Ex-Sichuan Official Target of Criminal Inquiry, Top Prosecutor Says
(Beijing) – The country's top prosecutor's office said on April 9 that a criminal investigation into a former vice governor of Sichuan Province who is suspected of taking bribes has started.
Guo Yongxiang, who served as vice governor of the southwestern province from 2006 to 2008, was expelled from the Communist Party the same day, the party's graft fighter said. An investigation into Guo by the Central Discipline Inspection Commission (CDIC) started in June.
The move is part of a major anti-corruption campaign that the party's general secretary, Xi Jinping, announced in January 2013. The campaign is heavily linked to Sichuan, ensnaring senior officials, executives of state-owned companies and tycoons in the province.
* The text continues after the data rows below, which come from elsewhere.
import Mathlib
import Literature.Probability.Percolation.PercolationProofs
import Literature.Probability.LatticeModels.ProdBernoulliIndependence
import Literature.Probability.LatticeModels.ProdBernoulliClusterLocality
import HarnessLib

/-! # Crux `PercNearOneGluing.AdditiveGluing` (stmt-CriticalPhenomena-4576), line
`sigma-recursion-lemma5-any-relay` — stub `stub_sigmaLaw`

Helper file for the crux skeleton
`Cruxes/AdditiveGluing/Lines/sigma-recursion-lemma5-any-relay.lean` (lead
prover-line-stmt-CriticalPhenomena-4576-0).  Proves exactly the registered stub signature
`stub_sigmaLaw`; lands with `--supports stmt-CriticalPhenomena-4576`.

## Content

The LAW of the layer decomposition used by the Kozma–Nitzan σ-recursion (arXiv:2401.12397,
§3.2): product-measure calculus on the finite configuration space
`BondConfig (Fin n) = Set (Sym2 (Fin n))`.  With `μ := prodBernoulli (glue w O)`
(`glue w O e = if (∀ x ∈ e, x ∈ O) ∧ ¬ e.IsDiag then 1 else w e`, the observer block `O`
contracted), the layer event `L_S := {ω | ∀ x, x ∈ S ↔ (x ∉ O ∧ ∃ o ∈ O, s(o, x) ∈ ω)}` is
determined by the pairs MEETING `O`, while the glued off-block configuration
`Ψ_S ω := {e | e ∈ ω ∧ ∀ x ∈ e, x ∉ O} ∪ {e | (∀ x ∈ e, x ∈ S) ∧ ¬ e.IsDiag}` is a function of
the pairs AVOIDING `O`; so `μ (L_S ∩ Ψ_S⁻¹ E) = μ L_S · μ (Ψ_S⁻¹ E)`
(`prodBernoulli_real_inter_of_determinedBy`).  Moreover the push-forward of `μ` under `Ψ_S` is
exactly `μ' := prodBernoulli (glue (kill w O) S)` (`kill w O e = if (∃ x ∈ e, x ∈ O) then 0 else
w e`): `Ψ_S` acts coordinatewise (`e ∈ Ψ_S ω ↔ φ_e (e ∈ ω)` with `φ_e : Prop → Prop`), and a
coordinatewise map of a product of Bernoulli laws is the product of the mapped Bernoulli laws
(Mathlib's `Measure.infinitePi_map_pi` and `ProbabilityTheory.map_bernoulliMeasure`); the three
kinds of coordinates are: non-loop pairs inside `S` (`φ_e ≡ True`, weight `1`), other pairs
meeting `O` (`φ_e ≡ False`, weight `0`), pairs avoiding `O` (`φ_e = id`, weight `w e`).
Hence `μ (L_S ∩ Ψ_S⁻¹ E) = μ L_S · μ' E` for every event `E`, with no disjointness hypothesis
on `O, S`.  [folklore; Grimmett 1999 §1.3, §2.2]
-/

namespace Summit.CriticalPhenomena.PercolationContinuityZ3.Theorems

open MeasureTheory Set
open Literature.Probability.LatticeModels (prodBernoulli)
open Literature.Probability.Percolation (BondConfig openConn openGraph)

noncomputable section
open Classical

section CoordinatewiseMap

open ProbabilityTheory
open Literature.Probability.LatticeModels (prodBernoulli_eq_map)

variable {ι : Type*}

/-- **Coordinatewise maps of product Bernoulli measures.**  If `φ i : Prop → Prop` pushes the
coin `Ber(True, False, p i)` to the coin `Ber(True, False, q i)` for every coordinate `i`, then
the coordinatewise map `ω ↦ {i | φ i (i ∈ ω)}` pushes `prodBernoulli p` to `prodBernoulli q`
(transport of Mathlib's `Measure.infinitePi_map_pi` along `setOf : (ι → Prop) ≃ᵐ Set ι`).
[folklore; Grimmett 1999 §1.3 p. 10] -/
theorem sigmaLaw_prodBernoulli_map_coordwise (p q : ι → unitInterval) (φ : ι → Prop → Prop)
    (h : ∀ i, (Ber(True, False, p i)).map (φ i) = Ber(True, False, q i)) :
    (prodBernoulli p).map (fun ω : Set ι => {i | φ i (i ∈ ω)}) = prodBernoulli q := by
  have hmeas : Measurable fun ω : Set ι => {i | φ i (i ∈ ω)} :=
    measurable_set_iff.2 fun i => (Measurable.of_discrete (f := φ i)).comp (measurable_set_mem i)
  have hΦ : Measurable fun (χ : ι → Prop) (i : ι) => φ i (χ i) :=
    measurable_pi_lambda _ fun i => (Measurable.of_discrete (f := φ i)).comp (measurable_pi_apply i)
  have hcomm : (fun ω : Set ι => {i | φ i (i ∈ ω)}) ∘ (fun χ : ι → Prop => {i | χ i}) =
      (fun χ : ι → Prop => {i | χ i}) ∘ (fun (χ : ι → Prop) (i : ι) => φ i (χ i)) := rfl
  have hp : prodBernoulli p =
      (Measure.infinitePi fun i => Ber(True, False, p i)).map (fun χ : ι → Prop => {i | χ i}) :=
    prodBernoulli_eq_map p
  have hq : prodBernoulli q =
      (Measure.infinitePi fun i => Ber(True, False, q i)).map (fun χ : ι → Prop => {i | χ i}) :=
    prodBernoulli_eq_map q
  rw [hp, hq, Measure.map_map hmeas measurable_setOf, hcomm, ← Measure.map_map measurable_setOf hΦ,
    Measure.infinitePi_map_pi (fun i => Ber(True, False, p i))
      (fun i => Measurable.of_discrete (f := φ i))]
  simp only [h]

end CoordinatewiseMap

section Layer

open ProbabilityTheory
open Literature.Probability.Percolation (DeterminedBy determinedBy_iff)
open Literature.Probability.LatticeModels (prodBernoulli_real_inter_of_determinedBy)

variable {n : ℕ}

/-- Every unordered pair has a member. [folklore] -/
theorem sigmaLaw_exists_mem (e : Sym2 (Fin n)) : ∃ x, x ∈ e := ⟨e.out.1, Sym2.out_fst_mem e⟩

/-- The one-coordinate computation behind the push-forward: the coin of the pair `e` under
`glue w O`, mapped by `φ_e P := (P ∧ e avoids O) ∨ (e is a non-loop pair inside S)`, is the coin
of `e` under `glue (kill w O) S`. [folklore] -/
theorem sigmaLaw_map_coin (w : Sym2 (Fin n) → unitInterval) (O S : Finset (Fin n))
    (e : Sym2 (Fin n)) :
    (Ber(True, False, (if (∀ x ∈ e, x ∈ O) ∧ ¬ e.IsDiag then 1 else w e))).map
        (fun P : Prop => (P ∧ ∀ x ∈ e, x ∉ O) ∨ ((∀ x ∈ e, x ∈ S) ∧ ¬ e.IsDiag)) =
      Ber(True, False, (if (∀ x ∈ e, x ∈ S) ∧ ¬ e.IsDiag then 1 else
        if (∃ x ∈ e, x ∈ O) then 0 else w e)) := by
  rw [map_bernoulliMeasure]
  by_cases hS : (∀ x ∈ e, x ∈ S) ∧ ¬ e.IsDiag
  · have h1 : ((True ∧ ∀ x ∈ e, x ∉ O) ∨ ((∀ x ∈ e, x ∈ S) ∧ ¬ e.IsDiag)) = True :=
      propext (iff_true_intro (Or.inr hS))
    have h2 : ((False ∧ ∀ x ∈ e, x ∉ O) ∨ ((∀ x ∈ e, x ∈ S) ∧ ¬ e.IsDiag)) = True :=
      propext (iff_true_intro (Or.inr hS))
    simp only [h1, h2, if_pos hS, bernoulliMeasure_self_eq_dirac, bernoulliMeasure_one]
  · by_cases hA : ∀ x ∈ e, x ∉ O
    · have hO : ¬ ((∀ x ∈ e, x ∈ O) ∧ ¬ e.IsDiag) := by
        rintro ⟨h, -⟩
        obtain ⟨x, hx⟩ := sigmaLaw_exists_mem e
        exact hA x hx (h x hx)
      have hO' : ¬ (∃ x ∈ e, x ∈ O) := fun ⟨x, hx, hxO⟩ => hA x hx hxO
      have h1 : ((True ∧ ∀ x ∈ e, x ∉ O) ∨ ((∀ x ∈ e, x ∈ S) ∧ ¬ e.IsDiag)) = True :=
        propext (iff_true_intro (Or.inl ⟨trivial, hA⟩))
      have h2 : ((False ∧ ∀ x ∈ e, x ∉ O) ∨ ((∀ x ∈ e, x ∈ S) ∧ ¬ e.IsDiag)) = False :=
        propext (iff_false_intro (by rintro (⟨h, -⟩ | h); exacts [h, hS h]))
      simp only [h1, h2, if_neg hO, if_neg hS, if_neg hO']
    · have hO' : ∃ x ∈ e, x ∈ O := by
        by_contra h
        exact hA fun x hx hxO => h ⟨x, hx, hxO⟩
      have h1 : ((True ∧ ∀ x ∈ e, x ∉ O) ∨ ((∀ x ∈ e, x ∈ S) ∧ ¬ e.IsDiag)) = False :=
        propext (iff_false_intro (by rintro (⟨-, h⟩ | h); exacts [hA h, hS h]))
      have h2 : ((False ∧ ∀ x ∈ e, x ∉ O) ∨ ((∀ x ∈ e, x ∈ S) ∧ ¬ e.IsDiag)) = False :=
        propext (iff_false_intro (by rintro (⟨h, -⟩ | h); exacts [h, hS h]))
      simp only [h1, h2, if_neg hS, if_pos hO', bernoulliMeasure_self_eq_dirac,
        bernoulliMeasure_zero]

/-- **The push-forward of `prodBernoulli (glue w O)` under `Ψ_S` is
`prodBernoulli (glue (kill w O) S)`.** [folklore; Grimmett 1999 §1.3 p. 10] -/
theorem sigmaLaw_map_glue (w : Sym2 (Fin n) → unitInterval) (O S : Finset (Fin n)) :
    (prodBernoulli (fun e : Sym2 (Fin n) =>
        if (∀ x ∈ e, x ∈ O) ∧ ¬ e.IsDiag then 1 else w e)).map
        (fun ω : BondConfig (Fin n) =>
          ({e | e ∈ ω ∧ ∀ x ∈ e, x ∉ O} ∪ {e | (∀ x ∈ e, x ∈ S) ∧ ¬ e.IsDiag} :
            BondConfig (Fin n))) =
      prodBernoulli (fun e : Sym2 (Fin n) =>
        if (∀ x ∈ e, x ∈ S) ∧ ¬ e.IsDiag then 1 else if (∃ x ∈ e, x ∈ O) then 0 else w e) := by
  have h := sigmaLaw_prodBernoulli_map_coordwise
    (fun e : Sym2 (Fin n) => if (∀ x ∈ e, x ∈ O) ∧ ¬ e.IsDiag then 1 else w e)
    (fun e : Sym2 (Fin n) =>
      if (∀ x ∈ e, x ∈ S) ∧ ¬ e.IsDiag then 1 else if (∃ x ∈ e, x ∈ O) then 0 else w e)
    (fun (e : Sym2 (Fin n)) (P : Prop) => (P ∧ ∀ x ∈ e, x ∉ O) ∨ ((∀ x ∈ e, x ∈ S) ∧ ¬ e.IsDiag))
    (sigmaLaw_map_coin w O S)
  exact h

/-- The layer event `{layer = S}` is determined by the pairs meeting `O`. [folklore] -/
theorem sigmaLaw_layer_determinedBy (O S : Finset (Fin n)) :
    DeterminedBy {ω : BondConfig (Fin n) | ∀ x : Fin n, x ∈ S ↔ (x ∉ O ∧ ∃ o ∈ O, s(o, x) ∈ ω)}
      (↑(Finset.univ.filter fun e : Sym2 (Fin n) => ∃ x ∈ e, x ∈ O) : Set (Sym2 (Fin n))) := by
  rw [determinedBy_iff]
  intro ω ω' hωω'
  have key : ∀ o ∈ O, ∀ x : Fin n, s(o, x) ∈ ω ↔ s(o, x) ∈ ω' := by
    intro o ho x
    have he : s(o, x) ∈ (↑(Finset.univ.filter fun e : Sym2 (Fin n) => ∃ x ∈ e, x ∈ O) :
        Set (Sym2 (Fin n))) := by
      simp only [Finset.coe_filter, Finset.mem_univ, true_and, Set.mem_setOf_eq]
      exact ⟨o, Sym2.mem_mk_left o x, ho⟩
    constructor
    · intro h
      exact ((Set.ext_iff.1 hωω' s(o, x)).1 ⟨h, he⟩).1
    · intro h
      exact ((Set.ext_iff.1 hωω' s(o, x)).2 ⟨h, he⟩).1
  simp only [Set.mem_setOf_eq]
  refine forall_congr' fun x => iff_congr Iff.rfl (and_congr Iff.rfl ?_)
  exact exists_congr fun o => and_congr_right fun ho => key o ho x

/-- `Ψ_S ω` only depends on the pairs of `ω` avoiding `O`. [folklore] -/
theorem sigmaLaw_psi_eq_of_inter_eq (O S : Finset (Fin n)) {ω ω' : BondConfig (Fin n)}
    (hωω' :
      ω ∩ (↑(Finset.univ.filter fun e : Sym2 (Fin n) => ∃ x ∈ e, x ∈ O) : Set (Sym2 (Fin n)))ᶜ =
      ω' ∩ (↑(Finset.univ.filter fun e : Sym2 (Fin n) => ∃ x ∈ e, x ∈ O) : Set (Sym2 (Fin n)))ᶜ) :
    ({e | e ∈ ω ∧ ∀ x ∈ e, x ∉ O} ∪ {e | (∀ x ∈ e, x ∈ S) ∧ ¬ e.IsDiag} : BondConfig (Fin n)) =
      {e | e ∈ ω' ∧ ∀ x ∈ e, x ∉ O} ∪ {e | (∀ x ∈ e, x ∈ S) ∧ ¬ e.IsDiag} := by
  have key : ∀ e : Sym2 (Fin n), (∀ x ∈ e, x ∉ O) → (e ∈ ω ↔ e ∈ ω') := by
    intro e he
    have hec : e ∈ (↑(Finset.univ.filter fun e : Sym2 (Fin n) => ∃ x ∈ e, x ∈ O) :
        Set (Sym2 (Fin n)))ᶜ := by
      simp only [Set.mem_compl_iff, Finset.coe_filter, Finset.mem_univ, true_and, Set.mem_setOf_eq,
        not_exists, not_and]
      exact he
    constructor
    · intro h
      exact ((Set.ext_iff.1 hωω' e).1 ⟨h, hec⟩).1
    · intro h
      exact ((Set.ext_iff.1 hωω' e).2 ⟨h, hec⟩).1
  ext e
  simp only [Set.mem_union, Set.mem_setOf_eq]
  constructor
  · rintro (⟨h, he⟩ | h)
    · exact Or.inl ⟨(key e he).1 h, he⟩
    · exact Or.inr h
  · rintro (⟨h, he⟩ | h)
    · exact Or.inl ⟨(key e he).2 h, he⟩
    · exact Or.inr h

/-- **stub_sigmaLaw — the law of the layer decomposition (domain Markov + glue/kill
pushforward).**  Under `prodBernoulli (glue w O)` the layer event `{layer = S}` is determined by
the pairs MEETING `O`, while `Ψ_S ω` is a function of the pairs AVOIDING `O`; hence they are
independent (`prodBernoulli_real_inter_of_determinedBy`), and the law of `Ψ_S` is
`prodBernoulli (glue (kill w O) S)` (pairs meeting `O` ↦ closed = weight 0, non-loop pairs inside
`S` ↦ open = weight 1, other pairs keep their weight; coordinatewise push-forward of the product
of coins).  So for every event `E`:
`μ_{G/O}({layer = S} ∩ Ψ_S⁻¹ E) = μ_{G/O}{layer = S} · μ_{(G∖O)/S}(E)`.
[folklore; Grimmett 1999 §1.3, §2.2] -/
theorem stub_sigmaLaw :
    ∀ (n : ℕ) (w : Sym2 (Fin n) → unitInterval) (O S : Finset (Fin n))
      (E : Set (BondConfig (Fin n))),
      (prodBernoulli (fun e : Sym2 (Fin n) =>
          if (∀ x ∈ e, x ∈ O) ∧ ¬ e.IsDiag then 1 else w e)).real
          ({ω | ∀ x : Fin n, x ∈ S ↔ (x ∉ O ∧ ∃ o ∈ O, s(o, x) ∈ ω)} ∩
            {ω | ({e | e ∈ ω ∧ ∀ x ∈ e, x ∉ O} ∪ {e | (∀ x ∈ e, x ∈ S) ∧ ¬ e.IsDiag}) ∈ E}) =
        (prodBernoulli (fun e : Sym2 (Fin n) =>
            if (∀ x ∈ e, x ∈ O) ∧ ¬ e.IsDiag then 1 else w e)).real
            {ω | ∀ x : Fin n, x ∈ S ↔ (x ∉ O ∧ ∃ o ∈ O, s(o, x) ∈ ω)} *
          (prodBernoulli (fun e : Sym2 (Fin n) =>
            if (∀ x ∈ e, x ∈ S) ∧ ¬ e.IsDiag then 1 else
              if (∃ x ∈ e, x ∈ O) then 0 else w e)).real E := by
  intro n w O S E
  -- independence: layer event (pairs meeting `O`) vs. `Ψ_S⁻¹ E` (pairs avoiding `O`)
  have hΨdet : DeterminedBy
      {ω : BondConfig (Fin n) |
        ({e | e ∈ ω ∧ ∀ x ∈ e, x ∉ O} ∪ {e | (∀ x ∈ e, x ∈ S) ∧ ¬ e.IsDiag}) ∈ E}
      (↑(Finset.univ.filter fun e : Sym2 (Fin n) => ∃ x ∈ e, x ∈ O) : Set (Sym2 (Fin n)))ᶜ := by
    rw [determinedBy_iff]
    intro ω ω' hωω'
    simp only [Set.mem_setOf_eq]
    rw [sigmaLaw_psi_eq_of_inter_eq O S hωω']
  rw [prodBernoulli_real_inter_of_determinedBy _ _ (sigmaLaw_layer_determinedBy O S) hΨdet
    MeasurableSet.of_discrete MeasurableSet.of_discrete]
  congr 1
  -- the law of `Ψ_S`
  have hmeas : Measurable fun ω : BondConfig (Fin n) =>
      ({e | e ∈ ω ∧ ∀ x ∈ e, x ∉ O} ∪ {e | (∀ x ∈ e, x ∈ S) ∧ ¬ e.IsDiag} : BondConfig (Fin n)) :=
    Measurable.of_discrete
  rw [measureReal_def, measureReal_def, ← sigmaLaw_map_glue w O S,
    Measure.map_apply hmeas MeasurableSet.of_discrete]
  rfl

end Layer

end

end Summit.CriticalPhenomena.PercolationContinuityZ3.Theorems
The CDIC said on its website that Guo used his position to seek personal benefits and received massive bribes himself or through his son. Guo is also accused of amoral behavior, likely a reference to the keeping of mistresses.
Guo's case is the second involving a vice provincial-level official to be handed to the Supreme People's Procuratorate. The first involved Li Chuncheng, former deputy party secretary of Sichuan.
Guo, 68, was appointed vice governor of Sichuan in January 2006. In 2008, he was given a senior role in the provincial congress, then retired in 2009. He was later made president of the Sichuan Federation of Literary and Art Circles, a non-government organization for writers and artists.
Guo spent the early part of his career in the oil industry. From 1972 to 1998, he worked in the country's second largest oilfield, the Shengli Oilfield, in the eastern province of Shandong. During that time he was an employee of China National Petroleum Corp.
In July 1998, he became the secretary of Zhou Yongkang, who was minister of the then new Ministry of Land and Resources. Zhou has retired from the Politburo Standing Committee, the party's top decision-making body. From 2007 to 2012, Zhou headed the party's Central Politics and Law Committee, which meant he handled the nation's public security affairs.
In January 2000, Guo followed Zhou to Sichuan where he continued to work as his secretary. Zhou was the province's party chief until late 2002, when he went to Beijing as minister of public security. Guo then stayed in Sichuan.
Guo, along with Li Chuncheng and Li Chongxi, the former chairman of the Sichuan's People's Political Consultative Conference, a political advisory body, were three of Zhou's favorite subordinates in Sichuan, several sources tell Caixin. The CDIC started an inquiry into Li Chongxi in December.
Officials in Sichuan describe Guo as well-versed in how to succeed as an official in China.
"He was very experienced in officialdom," one official said. "He always had smile on his face and was willing to do small favors."
Another source from the Sichuan government said Guo was trusted by higher leaders, and lower officials saw him as a bridge to those higher officials.
Guo also had wide connections with businesses. As vice governor of Sichuan he oversaw its agriculture, forestry and water projects.
During his tenure, hydropower projects backed by Wu Bing, chairman of Zhongxu (Hong Kong) Ltd., and Zhou Bin, former chairman of Beijing Zhongxu Yangguang Petroleum and Natural Gas Technology Ltd., were approved. Both Wu and Zhou are embroiled in corruption inquiries.
Guo also helped Star Cable Co. Ltd. become a major supplier of CNPC and other state-owned hydropower and energy companies starting in 2004, local media reports say. According to Star Cable's documents, revenue from CNPC accounted for more than 30 percent of Star Cable's revenue in the first half 2013.
An investigation into Li Guangyuan, chairman of Star Cable, started in July, reports say.
The CDIC said in the statement that Guo "used his position to benefit his son's business." Guo's son, Guo Lianxing, registered Beijing Huirun Yangguang Energy Technology Co. in 2010 with 5 million yuan. The company's business ranges from technology services and trade consulting to sales of machinery, electronic equipment and mining products.
Guo Lianxing invested 750,000 yuan in the company while the rest came from Beijing Huisheng Yangguang Investment Co., which is jointly held by Zhan Minli, the mother-in-law of Zhou Bin, and Mi Xiaodong, a former mid-level official at China National Offshore Oil Corp. (CNOOC).
The latter was detained by party discipline officials in October. Sources close to the situation said that Mi was managing oil business for Zhou Bin.
On June 8, 2013, Beijing Huisheng Yangguang had its business registration canceled.